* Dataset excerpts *
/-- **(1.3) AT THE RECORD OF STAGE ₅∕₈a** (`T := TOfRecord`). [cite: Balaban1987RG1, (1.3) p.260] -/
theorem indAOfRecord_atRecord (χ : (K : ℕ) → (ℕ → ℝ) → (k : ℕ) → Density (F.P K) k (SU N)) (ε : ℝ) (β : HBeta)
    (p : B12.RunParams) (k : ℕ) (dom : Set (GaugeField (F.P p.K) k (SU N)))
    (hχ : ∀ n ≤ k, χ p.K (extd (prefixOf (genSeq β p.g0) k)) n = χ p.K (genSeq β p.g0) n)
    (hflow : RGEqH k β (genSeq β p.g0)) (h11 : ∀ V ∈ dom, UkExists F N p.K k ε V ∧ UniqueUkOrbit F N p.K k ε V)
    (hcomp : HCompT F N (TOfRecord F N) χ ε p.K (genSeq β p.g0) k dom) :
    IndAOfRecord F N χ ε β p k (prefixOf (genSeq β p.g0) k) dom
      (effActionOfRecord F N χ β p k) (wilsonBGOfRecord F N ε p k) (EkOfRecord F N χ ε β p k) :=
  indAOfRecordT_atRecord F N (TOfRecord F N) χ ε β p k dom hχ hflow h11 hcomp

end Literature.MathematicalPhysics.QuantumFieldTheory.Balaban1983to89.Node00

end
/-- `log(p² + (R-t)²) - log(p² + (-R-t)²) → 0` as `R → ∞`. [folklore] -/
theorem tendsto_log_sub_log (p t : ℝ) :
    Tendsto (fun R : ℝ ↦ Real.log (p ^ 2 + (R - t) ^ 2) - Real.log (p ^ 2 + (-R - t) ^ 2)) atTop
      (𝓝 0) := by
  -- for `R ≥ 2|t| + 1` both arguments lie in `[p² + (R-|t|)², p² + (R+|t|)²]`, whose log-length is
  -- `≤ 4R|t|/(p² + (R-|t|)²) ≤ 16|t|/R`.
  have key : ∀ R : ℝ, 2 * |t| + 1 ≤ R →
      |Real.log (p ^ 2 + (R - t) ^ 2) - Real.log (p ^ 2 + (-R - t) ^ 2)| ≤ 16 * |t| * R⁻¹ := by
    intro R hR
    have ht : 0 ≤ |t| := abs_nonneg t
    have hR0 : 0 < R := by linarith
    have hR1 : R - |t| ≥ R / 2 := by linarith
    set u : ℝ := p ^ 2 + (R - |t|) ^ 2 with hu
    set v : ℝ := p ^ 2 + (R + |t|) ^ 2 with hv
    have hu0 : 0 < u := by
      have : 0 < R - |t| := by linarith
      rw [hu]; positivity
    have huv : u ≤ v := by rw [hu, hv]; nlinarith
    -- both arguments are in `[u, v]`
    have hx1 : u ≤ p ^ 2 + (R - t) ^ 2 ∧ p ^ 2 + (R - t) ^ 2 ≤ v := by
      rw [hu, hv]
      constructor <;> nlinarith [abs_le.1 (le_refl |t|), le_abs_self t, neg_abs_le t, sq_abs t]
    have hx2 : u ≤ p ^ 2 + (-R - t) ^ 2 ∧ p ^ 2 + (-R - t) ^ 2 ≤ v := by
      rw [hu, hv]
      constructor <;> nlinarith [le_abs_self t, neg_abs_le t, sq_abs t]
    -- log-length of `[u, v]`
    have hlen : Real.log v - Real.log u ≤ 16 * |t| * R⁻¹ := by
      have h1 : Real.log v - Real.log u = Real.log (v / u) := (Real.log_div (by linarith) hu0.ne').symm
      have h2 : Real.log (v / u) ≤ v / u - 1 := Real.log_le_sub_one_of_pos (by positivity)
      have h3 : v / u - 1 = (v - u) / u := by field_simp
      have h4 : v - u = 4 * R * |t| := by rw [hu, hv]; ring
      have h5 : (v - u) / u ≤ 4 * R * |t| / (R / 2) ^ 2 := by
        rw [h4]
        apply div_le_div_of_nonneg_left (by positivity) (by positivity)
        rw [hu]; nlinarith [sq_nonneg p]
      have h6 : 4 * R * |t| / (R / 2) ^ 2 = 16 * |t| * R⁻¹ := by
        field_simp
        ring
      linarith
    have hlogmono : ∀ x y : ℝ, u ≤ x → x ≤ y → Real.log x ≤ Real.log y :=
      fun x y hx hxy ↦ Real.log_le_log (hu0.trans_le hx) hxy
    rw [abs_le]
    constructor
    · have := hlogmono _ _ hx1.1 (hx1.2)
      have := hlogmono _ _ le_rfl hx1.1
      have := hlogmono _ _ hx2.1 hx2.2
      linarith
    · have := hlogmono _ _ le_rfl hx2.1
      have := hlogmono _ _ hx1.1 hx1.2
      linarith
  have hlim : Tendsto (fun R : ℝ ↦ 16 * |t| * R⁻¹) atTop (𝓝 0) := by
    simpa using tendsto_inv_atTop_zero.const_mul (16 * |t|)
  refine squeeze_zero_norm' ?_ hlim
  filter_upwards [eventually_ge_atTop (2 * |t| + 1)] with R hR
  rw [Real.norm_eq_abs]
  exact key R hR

* What needs to be done *
Transcribe the data above exactly as it reads.

* Written solution *
/-- **(1.3) AT THE RECORD OF STAGE ₅∕₈a** (`T := TOfRecord`). [cite: Balaban1987RG1, (1.3) p.260] -/
theorem indAOfRecord_atRecord (χ : (K : ℕ) → (ℕ → ℝ) → (k : ℕ) → Density (F.P K) k (SU N)) (ε : ℝ) (β : HBeta)
    (p : B12.RunParams) (k : ℕ) (dom : Set (GaugeField (F.P p.K) k (SU N)))
    (hχ : ∀ n ≤ k, χ p.K (extd (prefixOf (genSeq β p.g0) k)) n = χ p.K (genSeq β p.g0) n)
    (hflow : RGEqH k β (genSeq β p.g0)) (h11 : ∀ V ∈ dom, UkExists F N p.K k ε V ∧ UniqueUkOrbit F N p.K k ε V)
    (hcomp : HCompT F N (TOfRecord F N) χ ε p.K (genSeq β p.g0) k dom) :
    IndAOfRecord F N χ ε β p k (prefixOf (genSeq β p.g0) k) dom
      (effActionOfRecord F N χ β p k) (wilsonBGOfRecord F N ε p k) (EkOfRecord F N χ ε β p k) :=
  indAOfRecordT_atRecord F N (TOfRecord F N) χ ε β p k dom hχ hflow h11 hcomp

end Literature.MathematicalPhysics.QuantumFieldTheory.Balaban1983to89.Node00

end
/-- `log(p² + (R-t)²) - log(p² + (-R-t)²) → 0` as `R → ∞`. [folklore] -/
theorem tendsto_log_sub_log (p t : ℝ) :
    Tendsto (fun R : ℝ ↦ Real.log (p ^ 2 + (R - t) ^ 2) - Real.log (p ^ 2 + (-R - t) ^ 2)) atTop
      (𝓝 0) := by
  -- for `R ≥ 2|t| + 1` both arguments lie in `[p² + (R-|t|)², p² + (R+|t|)²]`, whose log-length is
  -- `≤ 4R|t|/(p² + (R-|t|)²) ≤ 16|t|/R`.
  have key : ∀ R : ℝ, 2 * |t| + 1 ≤ R →
      |Real.log (p ^ 2 + (R - t) ^ 2) - Real.log (p ^ 2 + (-R - t) ^ 2)| ≤ 16 * |t| * R⁻¹ := by
    intro R hR
    have ht : 0 ≤ |t| := abs_nonneg t
    have hR0 : 0 < R := by linarith
    have hR1 : R - |t| ≥ R / 2 := by linarith
    set u : ℝ := p ^ 2 + (R - |t|) ^ 2 with hu
    set v : ℝ := p ^ 2 + (R + |t|) ^ 2 with hv
    have hu0 : 0 < u := by
      have : 0 < R - |t| := by linarith
      rw [hu]; positivity
    have huv : u ≤ v := by rw [hu, hv]; nlinarith
    -- both arguments are in `[u, v]`
    have hx1 : u ≤ p ^ 2 + (R - t) ^ 2 ∧ p ^ 2 + (R - t) ^ 2 ≤ v := by
      rw [hu, hv]
      constructor <;> nlinarith [abs_le.1 (le_refl |t|), le_abs_self t, neg_abs_le t, sq_abs t]
    have hx2 : u ≤ p ^ 2 + (-R - t) ^ 2 ∧ p ^ 2 + (-R - t) ^ 2 ≤ v := by
      rw [hu, hv]
      constructor <;> nlinarith [le_abs_self t, neg_abs_le t, sq_abs t]
    -- log-length of `[u, v]`
    have hlen : Real.log v - Real.log u ≤ 16 * |t| * R⁻¹ := by
      have h1 : Real.log v - Real.log u = Real.log (v / u) := (Real.log_div (by linarith) hu0.ne').symm
      have h2 : Real.log (v / u) ≤ v / u - 1 := Real.log_le_sub_one_of_pos (by positivity)
      have h3 : v / u - 1 = (v - u) / u := by field_simp
      have h4 : v - u = 4 * R * |t| := by rw [hu, hv]; ring
      have h5 : (v - u) / u ≤ 4 * R * |t| / (R / 2) ^ 2 := by
        rw [h4]
        apply div_le_div_of_nonneg_left (by positivity) (by positivity)
        rw [hu]; nlinarith [sq_nonneg p]
      have h6 : 4 * R * |t| / (R / 2) ^ 2 = 16 * |t| * R⁻¹ := by
        field_simp
        ring
      linarith
    have hlogmono : ∀ x y : ℝ, u ≤ x → x ≤ y → Real.log x ≤ Real.log y :=
      fun x y hx hxy ↦ Real.log_le_log (hu0.trans_le hx) hxy
    rw [abs_le]
    constructor
    · have := hlogmono _ _ hx1.1 (hx1.2)
      have := hlogmono _ _ le_rfl hx1.1
      have := hlogmono _ _ hx2.1 hx2.2
      linarith
    · have := hlogmono _ _ le_rfl hx2.1
      have := hlogmono _ _ hx1.1 hx1.2
      linarith
  have hlim : Tendsto (fun R : ℝ ↦ 16 * |t| * R⁻¹) atTop (𝓝 0) := by
    simpa using tendsto_inv_atTop_zero.const_mul (16 * |t|)
  refine squeeze_zero_norm' ?_ hlim
  filter_upwards [eventually_ge_atTop (2 * |t| + 1)] with R hR
  rw [Real.norm_eq_abs]
  exact key R hR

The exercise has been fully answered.